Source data
——————
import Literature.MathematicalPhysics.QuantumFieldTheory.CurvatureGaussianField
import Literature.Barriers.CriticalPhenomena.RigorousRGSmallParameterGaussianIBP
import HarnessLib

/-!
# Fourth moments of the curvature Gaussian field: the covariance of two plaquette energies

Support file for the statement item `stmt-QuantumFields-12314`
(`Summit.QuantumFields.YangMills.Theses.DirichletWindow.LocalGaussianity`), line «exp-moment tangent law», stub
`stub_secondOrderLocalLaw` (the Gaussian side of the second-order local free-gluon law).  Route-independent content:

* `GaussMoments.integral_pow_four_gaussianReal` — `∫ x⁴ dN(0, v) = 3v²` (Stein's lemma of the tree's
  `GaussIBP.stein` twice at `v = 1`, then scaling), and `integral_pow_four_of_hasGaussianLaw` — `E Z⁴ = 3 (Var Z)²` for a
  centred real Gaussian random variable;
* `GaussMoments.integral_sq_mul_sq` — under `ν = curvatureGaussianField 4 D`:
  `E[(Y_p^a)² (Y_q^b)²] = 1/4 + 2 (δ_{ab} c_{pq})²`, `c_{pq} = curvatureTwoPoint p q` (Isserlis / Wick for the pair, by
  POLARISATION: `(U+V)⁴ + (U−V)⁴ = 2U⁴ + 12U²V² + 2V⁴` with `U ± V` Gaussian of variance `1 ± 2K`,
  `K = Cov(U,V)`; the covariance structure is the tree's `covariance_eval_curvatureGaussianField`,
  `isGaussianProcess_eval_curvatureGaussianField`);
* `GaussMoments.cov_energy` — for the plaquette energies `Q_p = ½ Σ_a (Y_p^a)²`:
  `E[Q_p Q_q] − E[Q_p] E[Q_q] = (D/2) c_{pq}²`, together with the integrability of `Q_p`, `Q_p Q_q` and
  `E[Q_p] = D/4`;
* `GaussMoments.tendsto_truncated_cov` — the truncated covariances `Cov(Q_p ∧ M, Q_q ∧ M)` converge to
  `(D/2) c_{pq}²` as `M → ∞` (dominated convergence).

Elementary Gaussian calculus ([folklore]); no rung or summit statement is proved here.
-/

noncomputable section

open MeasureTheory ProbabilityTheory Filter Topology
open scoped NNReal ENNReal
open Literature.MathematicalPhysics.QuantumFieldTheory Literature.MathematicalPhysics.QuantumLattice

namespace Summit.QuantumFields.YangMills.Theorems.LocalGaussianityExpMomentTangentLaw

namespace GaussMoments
——————
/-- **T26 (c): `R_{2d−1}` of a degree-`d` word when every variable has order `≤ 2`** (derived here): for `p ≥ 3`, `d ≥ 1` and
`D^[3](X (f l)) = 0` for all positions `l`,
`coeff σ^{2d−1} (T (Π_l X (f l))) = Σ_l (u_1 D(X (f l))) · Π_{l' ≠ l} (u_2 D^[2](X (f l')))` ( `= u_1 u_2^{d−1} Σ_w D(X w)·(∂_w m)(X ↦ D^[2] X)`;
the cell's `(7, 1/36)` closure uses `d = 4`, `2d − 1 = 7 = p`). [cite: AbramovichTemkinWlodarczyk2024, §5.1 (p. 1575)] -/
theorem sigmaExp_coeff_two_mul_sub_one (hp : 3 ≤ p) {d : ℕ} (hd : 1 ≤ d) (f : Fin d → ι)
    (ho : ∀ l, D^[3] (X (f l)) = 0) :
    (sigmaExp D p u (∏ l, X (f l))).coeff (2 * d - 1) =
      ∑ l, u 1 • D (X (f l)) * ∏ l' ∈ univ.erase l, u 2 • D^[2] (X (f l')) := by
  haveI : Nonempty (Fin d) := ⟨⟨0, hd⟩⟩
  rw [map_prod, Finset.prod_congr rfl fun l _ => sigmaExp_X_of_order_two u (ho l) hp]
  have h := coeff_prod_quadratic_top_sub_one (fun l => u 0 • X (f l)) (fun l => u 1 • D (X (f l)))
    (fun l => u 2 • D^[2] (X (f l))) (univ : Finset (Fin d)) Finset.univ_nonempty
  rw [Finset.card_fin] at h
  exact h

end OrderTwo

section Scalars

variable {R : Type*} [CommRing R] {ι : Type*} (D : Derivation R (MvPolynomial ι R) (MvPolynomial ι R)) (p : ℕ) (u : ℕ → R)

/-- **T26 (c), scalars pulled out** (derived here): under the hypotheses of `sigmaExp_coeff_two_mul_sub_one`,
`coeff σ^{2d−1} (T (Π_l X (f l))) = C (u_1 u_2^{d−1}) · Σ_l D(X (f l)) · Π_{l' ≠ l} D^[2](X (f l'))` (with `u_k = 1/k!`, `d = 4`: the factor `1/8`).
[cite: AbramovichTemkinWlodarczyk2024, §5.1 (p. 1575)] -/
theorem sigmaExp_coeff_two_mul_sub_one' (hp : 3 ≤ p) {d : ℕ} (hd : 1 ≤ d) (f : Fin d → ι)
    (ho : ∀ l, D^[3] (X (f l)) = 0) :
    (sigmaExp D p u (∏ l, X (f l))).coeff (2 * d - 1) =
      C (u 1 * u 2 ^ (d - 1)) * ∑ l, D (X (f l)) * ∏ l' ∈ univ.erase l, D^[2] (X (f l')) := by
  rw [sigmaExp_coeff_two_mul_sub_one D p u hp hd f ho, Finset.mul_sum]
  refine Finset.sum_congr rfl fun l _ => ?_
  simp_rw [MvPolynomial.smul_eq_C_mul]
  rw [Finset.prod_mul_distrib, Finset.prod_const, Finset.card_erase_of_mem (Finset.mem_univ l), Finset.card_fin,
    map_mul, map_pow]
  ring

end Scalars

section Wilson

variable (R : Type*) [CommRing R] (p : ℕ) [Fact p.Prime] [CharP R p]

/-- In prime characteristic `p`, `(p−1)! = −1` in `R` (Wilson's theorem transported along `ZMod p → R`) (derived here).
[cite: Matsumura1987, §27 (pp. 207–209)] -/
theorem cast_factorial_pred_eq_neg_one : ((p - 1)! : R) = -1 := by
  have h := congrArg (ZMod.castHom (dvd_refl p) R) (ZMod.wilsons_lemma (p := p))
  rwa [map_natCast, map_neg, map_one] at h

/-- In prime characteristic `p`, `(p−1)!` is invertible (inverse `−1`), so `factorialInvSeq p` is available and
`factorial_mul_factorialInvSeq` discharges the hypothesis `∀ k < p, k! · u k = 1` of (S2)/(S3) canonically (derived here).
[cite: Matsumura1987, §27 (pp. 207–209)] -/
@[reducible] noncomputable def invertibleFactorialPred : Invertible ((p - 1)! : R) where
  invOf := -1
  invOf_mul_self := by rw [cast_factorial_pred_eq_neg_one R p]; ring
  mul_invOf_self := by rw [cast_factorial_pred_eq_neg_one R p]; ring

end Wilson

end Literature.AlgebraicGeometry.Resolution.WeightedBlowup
——————
Task goal - Would you copy out exactly the lines above that start at the one containing "(U−V)⁴ = 2U⁴" and end at the one containing "for the plaquette", inclusive?

Output for this exercise -
  POLARISATION: `(U+V)⁴ + (U−V)⁴ = 2U⁴ + 12U²V² + 2V⁴` with `U ± V` Gaussian of variance `1 ± 2K`,
  `K = Cov(U,V)`; the covariance structure is the tree's `covariance_eval_curvatureGaussianField`,
  `isGaussianProcess_eval_curvatureGaussianField`);
* `GaussMoments.cov_energy` — for the plaquette energies `Q_p = ½ Σ_a (Y_p^a)²`:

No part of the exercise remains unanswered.